[Information given — start]
import Summits.BirchSwinnertonDyer.BirchSwinnertonDyer.Theorems.QuadraticBranchSignedControlPlusEtaNonsurjMinusCoeffCongruence
import Summits.BirchSwinnertonDyer.Rank1Residual.Additive.QuadraticBranchPlusLFunctionExistence
import Summits.BirchSwinnertonDyer.Rank1Residual.Additive.QuadraticBranchPlusLFunctionUnique
import HarnessLib

/-!
# Route `QuadraticBranchSignedControl` (rung K8, cell `bsd-potss`), residual crux `PlusEtaMainConjectureNonsurj`
# (stmt-BirchSwinnertonDyer-19606): THE θ-COEFFICIENT CONGRUENCE, PLUS SIDE — `coeff₀` and `coeff₁` of Kobayashi's `L_p⁺(V, η, X)`
# read off the EVEN-level Mazur–Tate elements `θ_{2m}(η)` (seat `bsd-potss-k8eta-c2` g24; twin of `…MinusCoeffCongruence.lean`)

WHY. Every rank-one `BSD_p` record of this crux displays `hX` «`(L_p⁺(V,η,X)) = (X)` for every plus branch function `Lη`
(`IsQuadraticBranchPlusLFunction f p ϖ Lη`)» (PARI `λ⁺ = 1, μ⁺ = 0`): `Lη(0) = 0` and `coeff₁ Lη ∈ ℤ_pˣ`. With bsd-potss-ctrl's
EVEN-level limit `M⁺` (`exists_isCongrModOmega_quadraticBranch_even`: `θ_{2m}(η) ≡ (−1)^{m+1} ω⁻_{2m} M⁺ (mod ω_{2m})`,
`Additive/QuadraticBranchPlusLFunctionExistence.lean`) THIS FILE proves the plus twin of the θ-coefficient congruence:
`coeff₀ θ_{2m}(η) = (−1)^{m+1} p^m coeff₀ M⁺` EXACTLY and `coeff₁ θ_{2m}(η) = (−1)^{m+1}(p^m coeff₁ M⁺ + (coeff₁ ω⁻_{2m}) coeff₀ M⁺) + p^{2m} r`
(`ω⁻_{2m}(0) = p^m`, `ω_{2m}(0) = 0`, `coeff₁ ω_{2m} = p^{2m}`), and that every plus branch function is `v · ϖ · M⁺` (`v ∈ ℤ_pˣ`)
coefficientwise — so `coeff₁ L_p⁺(V,η,X)` is, in rank one, read off ONE displayed rational `ϖ · coeff₁ θ₂(η)` (sequel
`…PlusCoeffCongruenceReadings.lean`: `hX` PRODUCED from `v_p(ϖ·coeff₁θ₂(η)) = 1` and `L(W,1) = 0`).

WHAT. §1 `coeff_zero_cyclotomicOmegaMinus_two_mul` (`= p^m`); §2 `isQuadraticBranchPlusLFunction_one_of_isCongrModOmega_even` (the even
limit IS a plus branch function with `ϖ = 1`, bsd-potss-ctrl's existence proof unbundled), `isQuadraticBranchPlusLFunction_C_mul`,
`exists_units_forall_coeff_eq_plus` (`coeff_k L = v·ϖ·coeff_k M⁺` for all `k`); §3 `coeff_zero_mazurTate_plus_eq`, `exists_coeff_one_mazurTate_plus_eq`.

HONEST FRAMING (cell `bsd-potss`; FULL-BSD rank ≤ 1 programme, HUMAN RULING D-0036/D-0074): TOOL THEOREMS ONLY — no definition, no named
fact, no `sorry`, axioms standard; nothing about (A), (C1⁺_η), C-cc-1 or `BSD(W,p)` of any pair is claimed; no stub of 19606 is proved; crux and
route OPEN; nothing booked. `--supports stmt-BirchSwinnertonDyer-19606`.

References: [Kobayashi2003] Thm. 3.2, (3.4), (3.6) (p. 7); [Pollack2003] Prop. 6.18, §6.5; [MazurTateTeitelbaum1986Invent] §I.13. Tree:
`Additive/QuadraticBranchPlusLFunction{Existence,Unique}.lean`, `…MinusCoeffCongruence.lean` (the generic integral congruence
`exists_sub_eq_omega_mul_of_isCongrModOmega`, `coeff_one_mul`, `coeff_{zero,one}_cyclotomicOmega`).
-/

set_option autoImplicit false
set_option linter.dupNamespace false
noncomputable section

open scoped Classical MatrixGroups ModularForm

open CongruenceSubgroup Polynomial Literature.NumberTheory.EllipticCurves
  Literature.NumberTheory.EllipticCurves.ModularForms
open Summit.BirchSwinnertonDyer.Rank1Residual.Additive
open Summit.BirchSwinnertonDyer.BirchSwinnertonDyer.Theorems.EtaMinusCoeffCongruence

namespace Summit.BirchSwinnertonDyer.BirchSwinnertonDyer.Theorems.EtaPlusCoeffCongruence

variable {p : ℕ} [hp : Fact p.Prime]

/-! ## §1 `ω⁻_{2m}(0) = p^m` -/

/-- `ω⁻_{2m}(0) = p^m`: `ω⁻_0 = 1`, `ω⁻_{2m+2} = ω⁻_{2m+1} = Φ_p(1+X) ∏_{i<m} Φ_{p^{2i+3}}(1+X)` and `Φ_{p^k}(1) = p`.
[cite: Pollack2003, §6.5 (display before Prop. 6.18)] -/
theorem coeff_zero_cyclotomicOmegaMinus_two_mul (m : ℕ) :
    (cyclotomicOmegaMinus p (2 * m)).coeff 0 = (p : ℤ) ^ m := by
  rcases m with _ | m
  · simp
  · rw [show 2 * (m + 1) = 2 * m + 2 by ring, ← cyclotomicOmegaMinus_two_mul_add_one,
      cyclotomicOmegaMinus_two_mul_add_one_eq_prod, coeff_zero_eq_eval_zero, eval_mul, eval_prod, eval_comp,
      eval_add, eval_X, eval_one, zero_add, eval_one_cyclotomic_prime]
    have h : ∀ i ∈ Finset.range m, eval 0 ((cyclotomic (p ^ (2 * i + 3)) ℤ).comp (X + 1)) = (p : ℤ) := by
      intro i _
      rw [eval_comp, eval_add, eval_X, eval_one, zero_add, show 2 * i + 3 = (2 * i + 2) + 1 from rfl,
        eval_one_cyclotomic_prime_pow]
    rw [Finset.prod_congr rfl h, Finset.prod_const, Finset.card_range, pow_succ']

/-! ## §2 From the even-level limit `M⁺` to every `L_p⁺(V, η, X)` -/

section Transfer

variable {N : ℕ} [NeZero N] {f : CuspForm (Gamma0 N) 2}

omit [NeZero N] in
/-- **The even-level Mazur–Tate limit IS a plus branch function with period ratio `1`** (bsd-potss-ctrl's
`exists_isQuadraticBranchPlusLFunction`, UNBUNDLED so that the congruences and the interpolation property hold for the SAME `M`): if
`θ_{2m}(η) ≡ (−1)^{m+1} ω⁻_{2m} M (mod ω_{2m})` for every `m` then `M` has Kobayashi's (3.4)/(3.6) with `u = 1`, `ϖ = 1` (evaluate the
congruence at `ζ − 1`, `ζ = ψ(γ)` of order `p^{2m}` — at `m = 0`, `ζ = 1`). [cite: Kobayashi2003, Thm. 3.2, (3.4) and (3.6) (p. 7)]
[cite: Pollack2003, Prop. 6.18] -/
theorem isQuadraticBranchPlusLFunction_one_of_isCongrModOmega_even (hp2 : p ≠ 2) {M : IwasawaAlgebra p}
    (hM : ∀ m : ℕ, IsCongrModOmega p (2 * m) (quadraticBranchMazurTateElement p f (2 * m))
      ((-1) ^ (m + 1) * cyclotomicOmegaMinus p (2 * m)) M) :
    IsQuadraticBranchPlusLFunction f p 1 M := by
  have he : cyclotomicExponent p = 1 := if_neg hp2
  set ι : ℤ_[p] →+* ℂ_[p] := (algebraMap ℚ_[p] ℂ_[p]).comp (algebraMap ℤ_[p] ℚ_[p]) with hι
  refine ⟨1, fun n hn ψ hψ ↦ ?_⟩
  have key : ∀ (K : ℕ) (hK : K = n + cyclotomicExponent p)
      (ψ : DirichletCharacter ℂ_[p] (p ^ K)), orderOf ψ = 2 * p ^ n →
      HasSum (fun k : ℕ ↦ ι (PowerSeries.coeff k M) * (ψ (cyclotomicGenerator p : ZMod (p ^ K)) - 1) ^ k)
        ((-1 : ℂ_[p]) ^ (n / 2 + 1) *
          (if Even (p / 2) then ratTwistedSymbolSum f ψ else ratMinusTwistedSymbolSum f ψ) /
          (cyclotomicOmegaMinus p n).eval₂ (algebraMap ℤ ℂ_[p])
            (ψ (cyclotomicGenerator p : ZMod (p ^ K)) - 1)) := by
    intro K hK ψ hψ
    subst hK
    obtain ⟨m, rfl⟩ := hn
    set ζ : ℂ_[p] := ψ (cyclotomicGenerator p : ZMod (p ^ (m + m + cyclotomicExponent p))) with hζ
    have hordζ := orderOf_apply_cyclotomicGenerator_of_orderOf_eq hp2 ψ hψ
    have hprim : IsPrimitiveRoot ζ (p ^ (m + m)) := hordζ ▸ IsPrimitiveRoot.orderOf ζ
    have hpow : ζ ^ p ^ (m + m) = 1 := hordζ ▸ pow_orderOf_eq_one ζ
    have hz : ‖ζ - 1‖ < 1 := norm_sub_one_lt_one_of_pow_prime_pow_eq_one hpow
    have hzn : (1 + (ζ - 1)) ^ p ^ (m + m) = 1 := by rwa [add_sub_cancel]
    have hω : (cyclotomicOmegaMinus p (m + m)).eval₂ (algebraMap ℤ ℂ_[p]) (ζ - 1) ≠ 0 :=
      eval₂_cyclotomicOmegaMinus_ne_zero ⟨m, rfl⟩ hprim
    have h1 := (hM m).eval₂_eq hz (by rw [two_mul]; exact hzn)
    rw [two_mul, eval₂_quadraticBranchMazurTateElement_eq f hp2 ψ hψ, eval₂_mul, eval₂_pow,
      eval₂_neg, eval₂_one] at h1
    have hsum : HasSum (fun k ↦ ι (PowerSeries.coeff k M) * (ζ - 1) ^ k)
        (∑' k, ι (PowerSeries.coeff k M) * (ζ - 1) ^ k) :=
      (summable_map_coeff_mul_pow _ (norm_algebraMap_coeff_le_one M) hz).hasSum
    have hval : ∑' k, ι (PowerSeries.coeff k M) * (ζ - 1) ^ k =
        (-1 : ℂ_[p]) ^ ((m + m) / 2 + 1) *
          (if Even (p / 2) then ratTwistedSymbolSum f ψ else ratMinusTwistedSymbolSum f ψ) /
          (cyclotomicOmegaMinus p (m + m)).eval₂ (algebraMap ℤ ℂ_[p]) (ζ - 1) := by
      rw [show (m + m) / 2 + 1 = m + 1 by omega, eq_div_iff hω, h1, hι]
      have hs : ((-1 : ℂ_[p]) ^ (m + 1)) * (-1) ^ (m + 1) = 1 := by
        rw [← mul_pow, neg_one_mul, neg_neg, one_pow]
      linear_combination (-((cyclotomicOmegaMinus p (m + m)).eval₂ (algebraMap ℤ ℂ_[p]) (ζ - 1) *
        ∑' k, ι (PowerSeries.coeff k M) * (ζ - 1) ^ k)) * hs
    rwa [hval] at hsum
  have hone : algebraMap ℚ_[p] ℂ_[p] ((((1 : ℤ_[p]ˣ) : ℤ_[p]) : ℚ_[p]) * ((1 : ℚ) : ℚ_[p])) = 1 := by
    rw [Units.val_one, PadicInt.coe_one, Rat.cast_one, mul_one, map_one]
  rw [hone, mul_one]
  exact key (n + 1) (by rw [he]) ψ hψ

omit [NeZero N] in
/-- **Scaling a plus branch function by a `p`-adic integer**: `c = r ∈ ℚ` gives period ratio `r·ϖ` for `c·L` (same unit).
[cite: Kobayashi2003, Thm. 3.2 and (3.4) (p. 7)] -/
theorem isQuadraticBranchPlusLFunction_C_mul {ϖ : ℚ} {L : IwasawaAlgebra p}
    (hL : IsQuadraticBranchPlusLFunction f p ϖ L) (c : ℤ_[p]) (r : ℚ)
    (hc : ((c : ℤ_[p]) : ℚ_[p]) = (r : ℚ_[p])) :
    IsQuadraticBranchPlusLFunction f p (r * ϖ) (PowerSeries.C c * L) := by
  obtain ⟨u, H⟩ := hL
  refine ⟨u, fun n hn ψ hψ ↦ ?_⟩
  have h := (H n hn ψ hψ).mul_left (algebraMap ℚ_[p] ℂ_[p] (r : ℚ_[p]))
  have hιc : ((algebraMap ℚ_[p] ℂ_[p]).comp (algebraMap ℤ_[p] ℚ_[p])) c =
      algebraMap ℚ_[p] ℂ_[p] (r : ℚ_[p]) := by
    rw [RingHom.comp_apply, PadicInt.algebraMap_apply, hc]
  have hfun : (fun k : ℕ ↦ ((algebraMap ℚ_[p] ℂ_[p]).comp (algebraMap ℤ_[p] ℚ_[p]))
        (PowerSeries.coeff k (PowerSeries.C c * L)) *
      (ψ (cyclotomicGenerator p : ZMod (p ^ (n + 1))) - 1) ^ k) =
      fun k ↦ algebraMap ℚ_[p] ℂ_[p] (r : ℚ_[p]) *
        (((algebraMap ℚ_[p] ℂ_[p]).comp (algebraMap ℤ_[p] ℚ_[p])) (PowerSeries.coeff k L) *
          (ψ (cyclotomicGenerator p : ZMod (p ^ (n + 1))) - 1) ^ k) := by
    funext k
    rw [PowerSeries.coeff_C_mul, map_mul, hιc, mul_assoc]
  have hvalue : (-1 : ℂ_[p]) ^ (n / 2 + 1) *
        algebraMap ℚ_[p] ℂ_[p] (((u : ℤ_[p]) : ℚ_[p]) * (((r * ϖ : ℚ)) : ℚ_[p])) *
        (if Even (p / 2) then ratTwistedSymbolSum f ψ else ratMinusTwistedSymbolSum f ψ) /
        (cyclotomicOmegaMinus p n).eval₂ (algebraMap ℤ ℂ_[p])
          (ψ (cyclotomicGenerator p : ZMod (p ^ (n + 1))) - 1) =
      algebraMap ℚ_[p] ℂ_[p] (r : ℚ_[p]) * ((-1 : ℂ_[p]) ^ (n / 2 + 1) *
        algebraMap ℚ_[p] ℂ_[p] (((u : ℤ_[p]) : ℚ_[p]) * (ϖ : ℚ_[p])) *
        (if Even (p / 2) then ratTwistedSymbolSum f ψ else ratMinusTwistedSymbolSum f ψ) /
        (cyclotomicOmegaMinus p n).eval₂ (algebraMap ℤ ℂ_[p])
          (ψ (cyclotomicGenerator p : ZMod (p ^ (n + 1))) - 1)) := by
    rw [Rat.cast_mul, map_mul, map_mul, map_mul]
    ring
  rw [hfun, hvalue]
  exact h

omit [NeZero N] in
/-- **Every plus branch function is a unit multiple of `ϖ · M⁺`, coefficient by coefficient**: for `‖ϖ‖_p ≤ 1` and `L` with
`IsQuadraticBranchPlusLFunction f p ϖ L` there is `v ∈ ℤ_pˣ` with `coeff_k L = v · ϖ · coeff_k M⁺` for every `k` (`ϖ·M⁺` is a solution
for `ϖ`; x1b's uniqueness `IsQuadraticBranchPlusLFunction.exists_units_smul_eq`). [cite: Kobayashi2003, Thm. 3.2 and (3.4) (p. 7)]
[cite: Pollack2003, Prop. 6.18] -/
theorem exists_units_forall_coeff_eq_plus (hp2 : p ≠ 2) {ϖ : ℚ} (hϖ : ‖(ϖ : ℚ_[p])‖ ≤ 1)
    {L M : IwasawaAlgebra p} (hL : IsQuadraticBranchPlusLFunction f p ϖ L)
    (hM : ∀ m : ℕ, IsCongrModOmega p (2 * m) (quadraticBranchMazurTateElement p f (2 * m))
      ((-1) ^ (m + 1) * cyclotomicOmegaMinus p (2 * m)) M) :
    ∃ v : ℤ_[p]ˣ, ∀ k : ℕ, ((PowerSeries.coeff k L : ℤ_[p]) : ℚ_[p]) =
      ((v : ℤ_[p]) : ℚ_[p]) * ((ϖ : ℚ_[p]) * ((PowerSeries.coeff k M : ℤ_[p]) : ℚ_[p])) := by
  set c : ℤ_[p] := ⟨(ϖ : ℚ_[p]), hϖ⟩ with hc_def
  have hcϖ : ((c : ℤ_[p]) : ℚ_[p]) = (ϖ : ℚ_[p]) := rfl
  have h1 := isQuadraticBranchPlusLFunction_one_of_isCongrModOmega_even hp2 hM
  have h2 := isQuadraticBranchPlusLFunction_C_mul h1 c ϖ hcϖ
  rw [mul_one] at h2
  obtain ⟨v, hv⟩ := h2.exists_units_smul_eq hp2 hL
  refine ⟨v, fun k ↦ ?_⟩
  rw [hv, PowerSeries.coeff_smul, PowerSeries.coeff_C_mul, smul_eq_mul, PadicInt.coe_mul, PadicInt.coe_mul, hcϖ]

end Transfer

/-! ## §3 The coefficients of `1` and `X` of the even-level limit, read off `θ_{2m}(η)` -/

section MazurTate

variable {N : ℕ} [NeZero N] {f : CuspForm (Gamma0 N) 2}

/-- **`coeff₀ θ_{2m}(η) = (−1)^{m+1} p^m · M⁺(0)` EXACTLY** (`M⁺` the even-level limit): compare the constant terms in
`Θ − (−1)^{m+1} ω⁻_{2m} M⁺ = ω_{2m} q` (`ω⁻_{2m}(0) = p^m`, `ω_{2m}(0) = 0`). At `m = 0` this is Kobayashi's (3.6): `M⁺(0) = −θ₀(η)(0)
= −∑_a η(a)[a/p]^δ_f`. [cite: Kobayashi2003, (3.6) (p. 7)] [cite: Pollack2003, Prop. 6.18] -/
theorem coeff_zero_mazurTate_plus_eq (hp2 : p ≠ 2) (hf0 : IsNewform0 f) (hQ : coeffField f = ⊥)
    (hpN : ¬ p ∣ N) (hap : cuspCoeff f p = ((0 : ℤ) : ℂ)) (m : ℕ) {M : IwasawaAlgebra p}
    (hM : IsCongrModOmega p (2 * m) (quadraticBranchMazurTateElement p f (2 * m))
      ((-1) ^ (m + 1) * cyclotomicOmegaMinus p (2 * m)) M) :
    (((quadraticBranchMazurTateElement p f (2 * m)).coeff 0 : ℚ) : ℚ_[p]) =
      (-1) ^ (m + 1) * (p : ℚ_[p]) ^ m * ((PowerSeries.constantCoeff M : ℤ_[p]) : ℚ_[p]) := by
  obtain ⟨Θ, q, hΘ, hid⟩ := exists_sub_eq_omega_mul_of_isCongrModOmega hp2 hf0 hQ hpN hap hM
  have hω0 : (((-1) ^ (m + 1) * cyclotomicOmegaMinus p (2 * m)).map (Int.castRingHom ℤ_[p])).coeff 0 =
      (-1) ^ (m + 1) * (p : ℤ_[p]) ^ m := by
    rw [Polynomial.coeff_map, coeff_zero_eq_eval_zero, eval_mul, eval_pow, eval_neg, eval_one,
      ← coeff_zero_eq_eval_zero, coeff_zero_cyclotomicOmegaMinus_two_mul]
    simp
  have hΩ0 : ((cyclotomicOmega p (2 * m)).map (Int.castRingHom ℤ_[p])).coeff 0 = 0 := by
    rw [Polynomial.coeff_map, coeff_zero_cyclotomicOmega, map_zero]
  have h0 := congrArg (PowerSeries.coeff 0) hid
  rw [map_sub, PowerSeries.coeff_zero_eq_constantCoeff_apply, PowerSeries.coeff_zero_eq_constantCoeff, map_mul,
    map_mul] at h0
  simp only [← PowerSeries.coeff_zero_eq_constantCoeff_apply, Polynomial.coeff_coe] at h0
  rw [hω0, hΩ0, zero_mul] at h0
  have hΘ0 : Θ.coeff 0 = (-1) ^ (m + 1) * (p : ℤ_[p]) ^ m * PowerSeries.coeff 0 M := by
    linear_combination h0
  have hc := congrArg (fun P : ℚ_[p][X] ↦ P.coeff 0) hΘ
  simp only [Polynomial.coeff_map, eq_ratCast] at hc
  rw [← hc, PadicInt.algebraMap_apply, hΘ0, PowerSeries.coeff_zero_eq_constantCoeff]
  push_cast
  ring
[Information given — finish]
Action item
Line count for "EllipticCurves": say how many lines of the entries above include that word, and give only the number.

Output
2